◆ **ASSIGNED TASK**
Your answer should consist of every line from the records that holds the string "energy".

◆ **AVAILABLE DATA**
set_option maxHeartbeats 1600000 in
/-- **`A_G`-invariant cusp forms on `GL_n(𝔸_K)` of level `U` with a fixed Casimir eigenvalue and
`K_∞`-slices in a finite-dimensional `K_∞`-stable space span a finite-dimensional space.** Here the
Casimir operator is that of the self-dual units of `K_∞` (`casimirWord (SelfDualUnits.mixedSpace K)`,
`Ω φ = w φ` with `w ∈ ℂ` fixed), and no `Z(𝔤)`-finiteness beyond the eigenvalue equation is used: this
is exactly what the compact-operator proof of Harish-Chandra's finiteness theorem for cusp forms
consumes (`IsL2LieStable.finiteDimensional_of_aeval_eq_zero` with the polynomial `X - w`; the
`𝔨`-generators are uniformly algebraic by `exists_polynomial_kGen_of_slices`, the spanning set being
`𝔨`-stable because `Ω` commutes with `𝔨`). Harish-Chandra 1968, §2, Lemma 9; Borel 1997, Thm. 8.5;
Borel–Jacquet 1979, 4.3 (i)–(ii), 4.4. [cite: BorelJacquet1979, 4.3 (i)] -/
theorem finiteDimensional_span_cuspForms_of_casimir_eq_smul {U : Subgroup (GL (Fin n) (AdeleRing (𝓞 K) K))}
    (hU : U ∈ finiteLevelsGL n K) (w : ℂ)
    (M : Submodule ℂ (Kinf n K → ℂ)) [FiniteDimensional ℂ M]
    (hM : ∀ k₀ : Kinf n K, ∀ f ∈ M, (fun k => f (k * k₀)) ∈ M) :
    FiniteDimensional ℂ (Submodule.span ℂ
      {φ : (AdelicGroupData.gl n K).Adelic → ℂ |
        IsCuspFormGL n K hcpt φ ∧
        (∀ z ∈ (AdelicGroupData.gl n K).center', ∀ g, φ (z * g) = φ g) ∧
        IsRightInvariantUnder U φ ∧
        applyFree (AutomorphyDatum.gl n K hcpt).ofArch (casimirWord (N := Fin n) (SelfDualUnits.mixedSpace K)) φ = w • φ ∧
        ∀ g : (AdelicGroupData.gl n K).Adelic,
          (fun k : Kinf n K => φ (g * (AutomorphyDatum.gl n K hcpt).ofK k)) ∈ M}) := by
  have hH : (AutomorphyDatum.gl n K hcpt).arch.lie = ⊤ := archGroupGL_lie n K
  have hc : (AutomorphyDatum.gl n K hcpt).arch.carrier = ⊤ := archGroupGL_carrier n K
  -- the level `U = {1} × U₀`
  obtain ⟨U₀, hU₀o, hU₀c, rfl⟩ := mem_finiteLevelsGL_iff.1 hU
  -- an automorphic measure on `GL_n(𝔸_K) ⧸ A_G GL_n(K)`
  obtain ⟨μ, hμ⟩ := (AdelicGroupData.exists_isAutomorphicMeasure_gl_holds (n := n) (K := K) :
    AdelicGroupData.exists_isAutomorphicMeasure_gl n K)
  haveI := hμ
  set F := SelfDualUnits.mixedSpace K with hF_def
  -- the Casimir word, as an element of the free algebra of the datum
  set cw : FreeAlgebra ℝ (AutomorphyDatum.gl n K hcpt).arch.lie := casimirWord (N := Fin n) F with hcw_def
  have hcwc : IsCentralWord (H := (AutomorphyDatum.gl n K hcpt).arch) cw := isCentralWord_casimirWord F
  have e3 : freeToEnveloping (AutomorphyDatum.gl n K hcpt).arch cw = casimirU F := freeToEnveloping_casimirWord F
  -- the generating set
  set S : Set ((AdelicGroupData.gl n K).Adelic → ℂ) :=
    {φ : (AdelicGroupData.gl n K).Adelic → ℂ |
      IsCuspFormGL n K hcpt φ ∧
      (∀ z ∈ (AdelicGroupData.gl n K).center', ∀ g, φ (z * g) = φ g) ∧
      IsRightInvariantUnder (U₀.map (GLn.ofFinite n K)) φ ∧
      applyFree (AutomorphyDatum.gl n K hcpt).ofArch cw φ = w • φ ∧
      ∀ g : (AdelicGroupData.gl n K).Adelic, (fun k : Kinf n K => φ (g * (AutomorphyDatum.gl n K hcpt).ofK k)) ∈ M}
    with hS_def
  change FiniteDimensional ℂ (Submodule.span ℂ S)
  -- the ambient `L²`-Lie-stable space of `A_G`-invariant cusp forms
  set W : Submodule ℂ ((AdelicGroupData.gl n K).Adelic → ℂ) :=
    cuspFormsGL n K hcpt ⊓ (AdelicGroupData.gl n K).bddInvariant with hW_def
  have h : IsL2LieStable (AutomorphyDatum.gl n K hcpt) μ W := isL2LieStable_cuspFormsGL_inf_bddInvariant μ
  have hSW : S ⊆ W := fun φ hφ =>
    mem_cuspFormsGL_inf_bddInvariant_iff.2 ⟨hφ.1.mem_cuspFormsGL, hφ.2.1⟩
  have hspanW : Submodule.span ℂ S ≤ W := Submodule.span_le.2 hSW
  set V₀ : Submodule ℂ W := (Submodule.span ℂ S).comap W.subtype with hV₀_def
  have hV₀ : ∀ φ : W, φ ∈ V₀ → (φ : (AdelicGroupData.gl n K).Adelic → ℂ) ∈ Submodule.span ℂ S :=
    fun φ hφ => hφ
  have hSsm : ∀ φ ∈ S, IsArchSmooth (AutomorphyDatum.gl n K hcpt).ofArch φ := fun φ hφ => hφ.1.1.archSmooth
  -- (i) the elements of `V₀` have level `{1} × U₀`
  have hUlev : U₀.map (GLn.ofFinite n K) ∈ finiteLevelsGL n K := ⟨U₀, hU₀o, hU₀c, rfl⟩
  have hlev : ∀ φ ∈ V₀, IsRightInvariantUnder (U₀.map (GLn.ofFiniteAdelic n K))
      ((φ : W) : (AdelicGroupData.gl n K).Adelic → ℂ) := by
    intro φ hφ
    have key : ∀ ψ ∈ Submodule.span ℂ S, IsRightInvariantUnder (U₀.map (GLn.ofFinite n K)) ψ := by
      intro ψ hψ
      induction hψ using Submodule.span_induction with
      | mem ψ h => exact h.2.2.1
      | zero => exact fun _ _ _ => rfl
      | add _ _ _ _ h₁ h₂ => exact fun u hu g => by simp only [Pi.add_apply, h₁ u hu g, h₂ u hu g]
      | smul c _ _ h => exact fun u hu g => by simp only [Pi.smul_apply, h u hu g]
    exact key _ (hV₀ φ hφ)
  -- (ii) their classes lie in `L²_cusp`
  have hcusp : ∀ φ ∈ V₀, h.cl φ ∈ cuspidalSubspace n K μ := fun φ _ =>
    cl_mem_cuspidalSubspace_cuspFormsGL_inf_bddInvariant μ φ
  -- (iii) the Casimir operator is killed by `X - w` on `V₀`
  set T : Module.End ℂ W := envelopingAction
    (h.isLieStableSmooth.lieRep (archGroupGL_lie n K) (archGroupGL_carrier n K)) (casimirU F) with hT_def
  have hT : ∀ φ : W, ((T φ : W) : (AdelicGroupData.gl n K).Adelic → ℂ) =
      applyFree (AutomorphyDatum.gl n K hcpt).ofArch cw φ := by
    intro φ
    rw [hT_def, ← e3, h.isLieStableSmooth.coe_envelopingAction_lieRep_freeToEnveloping (archGroupGL_lie n K)
      (archGroupGL_carrier n K)]
  have hΩgen : ∀ (ψ : (AdelicGroupData.gl n K).Adelic → ℂ) (hψ : ψ ∈ S),
      aeval T (X - C w) ⟨ψ, hSW hψ⟩ = 0 := by
    intro ψ hψ
    apply Subtype.ext
    rw [map_sub, aeval_X, aeval_C, LinearMap.sub_apply, Module.algebraMap_end_apply, Submodule.coe_sub,
      Submodule.coe_smul, hT, Submodule.coe_zero]
    exact sub_eq_zero.2 hψ.2.2.2.1
  have hΩ : ∀ φ ∈ V₀, aeval T (X - C w) φ = 0 := by
    intro φ hφ
    have hle : Submodule.span ℂ S ≤ (LinearMap.ker (aeval T (X - C w))).map W.subtype := by
      refine Submodule.span_le.2 fun ψ hψ => ?_
      exact ⟨⟨ψ, hSW hψ⟩, LinearMap.mem_ker.2 (hΩgen ψ hψ), rfl⟩
    obtain ⟨φ', hφ', hφ'φ⟩ := hle (hV₀ φ hφ)
    have hφφ : φ' = φ := Subtype.ext hφ'φ
    rw [← hφφ]
    exact LinearMap.mem_ker.1 hφ'
  -- (iv) the `𝔨`-generators are uniformly algebraic on `V₀` (the set `S` is `𝔨`-stable)
  have hSY : ∀ p, ∀ φ ∈ S, lieDeriv (AutomorphyDatum.gl n K hcpt).ofArch (kGen F p) φ ∈ S := by
    intro p φ hφ
    obtain ⟨hφc, hA, hφU, hφw, hφM⟩ := hφ
    refine ⟨hφc.lieDeriv_of_center' hA _, lieDeriv_apply_center'_mul hA _, hφU.lieDeriv_gl hUlev _, ?_, fun g =>
        slice_lieDeriv_mem_of_forall_slice_mem M hM hφc.1.archSmooth hφM (kGen F p)
          (kGen_mem_compactLie F p) g⟩
    -- `Ω (Y φ) = Y (Ω φ) = Y (w φ) = w (Y φ)`
    have e : applyFree (AutomorphyDatum.gl n K hcpt).ofArch cw
        (lieDeriv (AutomorphyDatum.gl n K hcpt).ofArch (kGen F p) φ) =
        lieDeriv (AutomorphyDatum.gl n K hcpt).ofArch (kGen F p) (applyFree (AutomorphyDatum.gl n K hcpt).ofArch cw φ) :=
      applyFree_lieDeriv_of_isCentralWord hH hc hcwc (kGen F p) hφc.1.archSmooth
    rw [e, hφw, lieDeriv_smul]
  have hkex := fun p => exists_polynomial_kGen_of_slices (hcpt := hcpt) S hSsm (kGen F p)
    (kGen_mem_compactLie F p) (hSY p) M (fun φ hφ => hφ.2.2.2.2)
  choose Pk hPk0 hPk using hkex
  have hk : ∀ p, ∀ φ ∈ V₀,
      aeval (h.isLieStableSmooth.lieRep (archGroupGL_lie n K) (archGroupGL_carrier n K) (kGen F p))
        (Pk p) φ = 0 := by
    intro p φ hφ
    apply Subtype.ext
    rw [aeval_eq_sum_range, LinearMap.sum_apply, Submodule.coe_sum, Submodule.coe_zero]
    have hterm : ∀ i : ℕ, ((((Pk p).coeff i •
        h.isLieStableSmooth.lieRep (archGroupGL_lie n K) (archGroupGL_carrier n K) (kGen F p) ^ i) φ : W) :
          (AdelicGroupData.gl n K).Adelic → ℂ) =
        (Pk p).coeff i • iterLieDeriv (AutomorphyDatum.gl n K hcpt).ofArch (List.replicate i (kGen F p)) φ := by
      intro i
      rw [LinearMap.smul_apply, Submodule.coe_smul,
        h.isLieStableSmooth.coe_lieRep_pow_apply (archGroupGL_lie n K) (archGroupGL_carrier n K)]
    rw [Finset.sum_congr rfl fun i _ => hterm i]
    exact hPk p _ (hV₀ φ hφ)
  -- (v) `V₀` is finite-dimensional, and `V₀ ≅ span S`
  haveI : FiniteDimensional ℂ V₀ :=
    h.finiteDimensional_of_aeval_eq_zero F V₀ hU₀o hU₀c hlev hcusp (X_sub_C_ne_zero w) hΩ Pk hPk0 hk
  have e : V₀ ≃ₗ[ℂ] Submodule.span ℂ S := Submodule.comapSubtypeEquivOfLe hspanW
  exact Module.Finite.equiv e
import Summits.QuantumFields.YangMills.Theorems.FemtoTransferGapReduction
import Summits.QuantumFields.YangMills.Theorems.LuscherReductionRunningReductionTraceFormulaDefs
import HarnessLib

/-!
# Crux RED split, glue item `TraceDoorGlue` (stmt-QuantumFields-20206): the intermediate CURRENCIES of the TT door — definitions only

Route `LuscherReduction` (owner ym-beyond-p1), RED `RunningReduction` (stmt-QuantumFields-19978) split (route rev 11/12, g19) along
the twisted-trace door of the registered skeleton «KTR» rev 8 (`pub/ym-beyond/p1-g19-files/Lines-KTR-r8.lean`, sha16 4d4e029b06d8e70b)
into the children `TraceFormula` (20202) · `TwistedTraceScaling` (20203) · `OneSiteTail` (20204) · `DressedRitz` (20205) and the glue
`TraceDoorGlue : TraceFormula → TwistedTraceScaling → OneSiteTail → DressedRitz → RunningReduction` (20206).

The glue is kernel-checked inside the skeleton (owner appendix `Lines-KTR-r8-splitcheck.lean`); landing it under `Theorems/` means
re-homing the skeleton's PARTS 2–3 (KT door algebra), 5 (TT objects and seams), 6 («INV» trace inversion) and 8 («OST») with the four
children as HYPOTHESES (the route decls `Summit.QuantumFields.YangMills.Theses.LuscherReduction.{TraceFormula, TwistedTraceScaling,
OneSiteTail, DressedRitz}` themselves — no restatement).  THIS FILE holds the definitions those parts quantify over, VERBATIM from the
skeleton (namespace moved from `…Cruxes.RunningReduction.{KT,TT,TT.Inv}` to `…Theorems.FemtoTransferGap.TraceDoor`):

* TT objects (PART 5 §1): `traceRatio`, `femtoSteps`, `seqRatio`, `hTraceRatio`, `levelMoment`, `levelRatio` — over the TREE trace
  `FemtoTransferGap.TT.physTrace` (`Theorems/LuscherReductionRunningReductionTraceFormulaDefs.lean`), so that the route decl
  `TwistedTraceScaling` (which inlines `traceRatio`/`femtoSteps`) is `Iff.rfl`-equal to its `traceRatio` spelling.
* INV objects (PART 6 §6.1–6.2): relative levels `xval`, raw / regularised femto atoms `atomRaw` / `atomReg`, the dyadic femto-time grid
  `qgrid` and its approximants `qapprox`.

Deliberately NOT defined here: the skeleton's `Prop` currencies `CoarseNoIntruder`, `OneSiteLowerCoarse`, `CoarseLevels`,
`OneSiteTraceLimit`, `TraceInversion` are SPELLED OUT as hypothesis / conclusion texts in the proof files (a `def … : Prop` under
`Theorems/` is reserved for named published facts); `TraceFormula`, `TwistedTraceScaling`, `OneSiteTail`, `DressedRitz`,
`RunningReduction`, `OneSiteLevels` are the ROUTE DECLS; `KatoTempleDoor` / `RitzBasics` are the tree THEOREMS
`KTDoorR3.katoTempleDoorR3` / `ritzBasicsR3`; `LevelGapSummable` is the tree theorem `LGS.levelGapSummable_all`.

HONEST FRAMING: bookkeeping definitions of the femto rung R2b1 (route leaf `FemtoGapOfRecord`); nothing here bears on infinite
volume, the continuum limit or the Clay mass gap.  No instances, no notation, no axioms.
-/

set_option autoImplicit false

noncomputable section

open MeasureTheory Filter Topology Real
open scoped BigOperators

namespace Summit.QuantumFields.YangMills.Theorems.FemtoTransferGap.TraceDoor

open Summit.QuantumFields.YangMills.Theorems.FemtoTransferGap
open Summit.QuantumFields.YangMills.Theorems.FemtoTransferGap.TT (physTrace)

/-! ## §1 TT objects (skeleton PART 5 §1, VERBATIM over the tree trace `TT.physTrace`) -/

/-- **Vacuum-free dyadic trace ratio** `r(L, β, T) = Z_phys(2T)/Z_phys(T)²` (`Z_phys = TT.physTrace`, the closed zero-flux kernel
chain): the extensive vacuum energy cancels identically; `r ∈ (0,1]` is the inverse effective number of states alive after Euclidean
time `T`. [cite: Luscher1983, §3] -/
def traceRatio (L : ℕ) [NeZero L] (β : ℝ) (T : ℕ) : ℝ :=
  physTrace L β (2 * T) / physTrace L β T ^ 2

/-- Number of lattice time steps spanning femto-time `s`: `T = ⌈s L/λ(β,L)⌉` (so `T/L = s/λ` spatial box lengths). -/
def femtoSteps (s β : ℝ) (L : ℕ) : ℕ := ⌈s * L / luscherLambda β L⌉₊

/-- Dyadic ratio functional of an energy sequence `x` at time `s`: `(Σ_k e^{−2s x_k})/(Σ_k e^{−s x_k})²`. -/
def seqRatio (x : ℕ → ℝ) (s : ℝ) : ℝ :=
  (∑' k : ℕ, Real.exp (-(2 * s) * x k)) / (∑' k : ℕ, Real.exp (-s * x k)) ^ 2

/-- Lüscher's limiting ratio `r_𝔥(s) = Tr e^{−2s(𝔥−μ₁)}/(Tr e^{−s(𝔥−μ₁)})²` over the colour-invariant sector (`Δ_k = levelGap k`).
[cite: Luscher1983, §1] -/
def hTraceRatio (s : ℝ) : ℝ := seqRatio levelGap s

/-- **Level moments in units of the top value** (LEVEL currency, any lattice size; at `L = 1` the one-site model):
`m(L, β, T) = Σ_k (λ_k/λ_0)^T` (`tsum`; for `T ≥ 2` the series converges by `TraceFormula`). -/
def levelMoment (L : ℕ) [NeZero L] (β : ℝ) (T : ℕ) : ℝ :=
  ∑' k : ℕ, (levelValue su2Rep L β k / levelValue su2Rep L β 0) ^ T

/-- Dyadic LEVEL ratio `m(2T)/m(T)²` (equals `traceRatio` wherever `TraceFormula` holds and `λ_0 > 0`). -/
def levelRatio (L : ℕ) [NeZero L] (β : ℝ) (T : ℕ) : ℝ :=
  levelMoment L β (2 * T) / levelMoment L β T ^ 2

/-! ## §2 INV objects (skeleton PART 6 §6.1–§6.2, VERBATIM) -/

/-- Relative level `x_j = λ_j/λ_0 ∈ [0,1]`. -/
def xval (L : ℕ) [NeZero L] (β : ℝ) (j : ℕ) : ℝ :=
  levelValue su2Rep L β j / levelValue su2Rep L β 0

/-- Raw atom candidate `b_j`: `max(c·log(λ_0/λ_j), δ j)` on positive levels, `j/δ` on zero levels. -/
def atomRaw (L : ℕ) [NeZero L] (β c δ : ℝ) (j : ℕ) : ℝ :=
  if 0 < levelValue su2Rep L β j then
    max (c * Real.log (levelValue su2Rep L β 0 / levelValue su2Rep L β j)) (δ * j)
  else (j : ℝ) / δ

/-- Regularised atoms `ã_j = max_{i ≤ j} b_i` (monotone by construction). -/
def atomReg (L : ℕ) [NeZero L] (β c δ : ℝ) (j : ℕ) : ℝ :=
  partialSups (atomRaw L β c δ) j

/-- Dyadic femto-time grid `q_i = (m+1)/2^p`, `i = ⟨m, p⟩` (dense in `(0, ∞)`). -/
def qgrid (i : ℕ) : ℝ := ((Nat.unpair i).1 + 1 : ℝ) / 2 ^ (Nat.unpair i).2

/-- The `m`-th dyadic approximant of `s > 0` from above, as a grid index. -/
def qapprox (s : ℝ) (m : ℕ) : ℕ := Nat.pair (⌈s * 2 ^ m⌉₊ - 1) m

end Summit.QuantumFields.YangMills.Theorems.FemtoTransferGap.TraceDoor

end
import Mathlib
import Summits.ValiantsHypothesis.ValiantsHypothesis.Theses.NewtonUnitEquations
import Summits.ValiantsHypothesis.ValiantsHypothesis.Theorems.NewtonTauWeak.Negative.Zonogon

/-!
# Crux-strategist gen 1 (2026-08-17) — typed statements used in STRATEGY-CENSUS.md (gen 1 sections)

Everything here is a `Prop` over existing declarations (no `sorry`); it is NOT a skeleton and registers no stub.
`vert` = `Theorems.NewtonTauWeak.Negative.vert`, the crux's literal vertex count.
-/

set_option linter.dupNamespace false

noncomputable section

open scoped BigOperators
open MvPolynomial
open Summit.ValiantsHypothesis.ValiantsHypothesis.Theses.NewtonUnitEquations (NewtonTauWeak)
open Summit.ValiantsHypothesis.ValiantsHypothesis.Theorems.NewtonTauWeak.Negative (vert)

namespace Summit.ValiantsHypothesis.ValiantsHypothesis.Cruxes.NewtonTauWeak.StrategistGen1

/-! ## §Strengthen S-F / §Transfer T-E: the weak real τ-conjecture for SPS (Hrubeš 2020 Thm 3 turns it into the crux). -/

/-- `WeakRealTau`: Koiran's real τ-conjecture for sums of products of sparse univariate real polynomials in the
crux's WEAK shape `2^{am}(kt+2)^b` (the printed conjecture `KoiranRealTauConjecture` has `(k+m+t+2)^c`). OPEN even
for the sub-family of SPS-powers (KPT15, arXiv:1205.1015 p3). -/
def WeakRealTau : Prop :=
  ∃ a b : ℕ, ∀ (k m t : ℕ) (f : Fin k → Fin m → Polynomial ℝ),
    (∀ i j, (f i j).support.card ≤ t) → (∑ i, ∏ j, f i j) ≠ 0 →
      (∑ i, ∏ j, f i j).roots.toFinset.card ≤ 2 ^ (a * m) * (k * t + 2) ^ b

/-- `HrubesTransfer` (Hrubeš, Eur. J. Comb. 2020 = arXiv:1906.02511, Thm 3 + the real-part expansion
`Re Π_j (u_j + i v_j) = Σ_{|S| even} (−1)^{|S|/2} Π_{j∉S} u_j Π_{j∈S} v_j`): every complex `Σ^kΠ^m` of `t`-sparse
bivariate polynomials has a nonzero REAL univariate `Σ^{k·2^m}Π^m` of `t`-sparse polynomials whose number of distinct
real roots controls the vertex count: `vert ≤ 16·Z + 4`. A THEOREM in print (D-E piece 1; provable, size L). -/
def HrubesTransfer : Prop :=
  ∀ (k m t : ℕ) (f : Fin k → Fin m → MvPolynomial (Fin 2) ℂ), (∀ i j, (f i j).support.card ≤ t) →
    vert (∑ i, ∏ j, f i j) ≤ 4 ∨
    ∃ g : Fin (k * 2 ^ m) → Fin m → Polynomial ℝ, (∀ i j, (g i j).support.card ≤ t) ∧
      (∑ i, ∏ j, g i j) ≠ 0 ∧
      vert (∑ i, ∏ j, f i j) ≤ 16 * (∑ i, ∏ j, g i j).roots.toFinset.card + 4

/-- D-E glue (one line of arithmetic once `16·2^{am}(k 2^m t+2)^b + 4 ≤ 2^{(a+b+5)m}(kt+2)^b` is available):
recorded as the statement only. -/
def RealSplit : Prop := HrubesTransfer → WeakRealTau → NewtonTauWeak

/-! ## §Decomposition D-D: the local bound at a common corner (degenerate: equivalent to the crux, `k ↦ k·2^m`). -/

/-- South-west vertex count: extreme points of the hull of the support that are exposed by a direction with both
coordinates negative (the part of the Newton polygon "seen from the corner `0`"). -/
def swVert (p : MvPolynomial (Fin 2) ℂ) : ℕ :=
  {v ∈ Set.extremePoints ℝ (convexHull ℝ ((fun e : Fin 2 →₀ ℕ => fun i : Fin 2 => ((e i : ℕ) : ℝ)) ''
      (p.support : Set (Fin 2 →₀ ℕ)))) |
    ∃ w : Fin 2 → ℝ, w 0 < 0 ∧ w 1 < 0 ∧
      ∀ e ∈ p.support, ∑ i, w i * ((e i : ℕ) : ℝ) ≤ ∑ i, w i * v i}.ncard

/-- `LocalBound`: the corner-local form of the crux (all products are units with constant term `1`, the scalars sum
to zero so the corner itself is cancelled). Census D-D: `LocalBound ↔ NewtonTauWeak` by inclusion–exclusion
`Π_{j∈Z}((f_j+1) − 1) = Σ_{S⊆Z} (−1)^{|Z∖S|} Π_{j∈S}(f_j+1)` (`k ↦ k·2^m`, `t ↦ t+1`) and the four reflections. -/
def LocalBound : Prop :=
  ∃ a b : ℕ, ∀ (k m t : ℕ) (u : Fin k → Fin m → MvPolynomial (Fin 2) ℂ) (C : Fin k → ℂ),
    (∀ i j, coeff 0 (u i j) = 1) → (∀ i j, (u i j).support.card ≤ t) → ∑ i, C i = 0 →
      swVert (∑ i, MvPolynomial.C (C i) * ∏ j, u i j) ≤ 2 ^ (a * m) * (k * t + 2) ^ b

/-! ## §Decomposition D-F: the quasi-polynomial crux-language form (a genuine weakening; KPTT-admissible). -/

/-- `NewtonTauQuasiCrux`: the crux with an extra factor `⌈log₂(m+2)⌉` in the exponent — verbatim the gen-0 strategist's
`NewtonTauQuasi` of `Cruxes/NewtonTauWeak/AdmissibleRetarget.lean` (KPTT-admissible: `2^{(m + log kt)^c}`, `c < 2`).
Not an alias of the crux under padding/grouping (census D-F); its dissociated case is the tree theorem
`dissociated_quasiPoly`. -/
def NewtonTauQuasiCrux : Prop :=
  ∃ a b : ℕ, ∀ (k m t : ℕ) (f : Fin k → Fin m → MvPolynomial (Fin 2) ℂ), (∀ i j, (f i j).support.card ≤ t) →
    vert (∑ i, ∏ j, f i j) ≤ 2 ^ (a * m) * (k * t + 2) ^ (b * Nat.clog 2 (m + 2))

/-- The upgrade piece of D-F — all difficulty sits here (no amplification mechanism in the plane). -/
def QuasiUpgrade : Prop := NewtonTauQuasiCrux → NewtonTauWeak

/-! ## §Strengthen S-E: the increment form (FALSE for a free `h`: take `h := c − P`). -/

/-- `OneMoreProduct` as first typed (free second summand `h`). Refuted in the census by `h := c − P` with `supp c`
inside `Newt P`: `vert h ≤ m t`, `vert (h + P) = vert c` unbounded. -/
def OneMoreProduct : Prop :=
  ∃ a b : ℕ, ∀ (m t : ℕ) (P : Fin m → MvPolynomial (Fin 2) ℂ) (h : MvPolynomial (Fin 2) ℂ),
    (∀ j, (P j).support.card ≤ t) →
      vert (h + ∏ j, P j) ≤ vert h + 2 ^ (a * m) * (t + 2) ^ b ∧
      vert h ≤ vert (h + ∏ j, P j) + 2 ^ (a * m) * (t + 2) ^ b

/-! ## Sanity: the crux implies each weakening trivially (quasi), and the local bound is a special case of the crux. -/

theorem newtonTauQuasiCrux_of_newtonTauWeak (h : NewtonTauWeak) : NewtonTauQuasiCrux := by
  obtain ⟨a, b, hab⟩ := h
  refine ⟨a, b, fun k m t f hf => (hab k m t f hf).trans ?_⟩
  apply Nat.mul_le_mul_left
  apply Nat.pow_le_pow_right (by omega)
  have : 1 ≤ Nat.clog 2 (m + 2) := Nat.clog_pos (by norm_num) (by omega)
  nlinarith

end Summit.ValiantsHypothesis.ValiantsHypothesis.Cruxes.NewtonTauWeak.StrategistGen1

◆ **OUTPUT FOR THIS TASK**
chain): the extensive vacuum energy cancels identically; `r ∈ (0,1]` is the inverse effective number of states alive after Euclidean
/-- Dyadic ratio functional of an energy sequence `x` at time `s`: `(Σ_k e^{−2s x_k})/(Σ_k e^{−s x_k})²`. -/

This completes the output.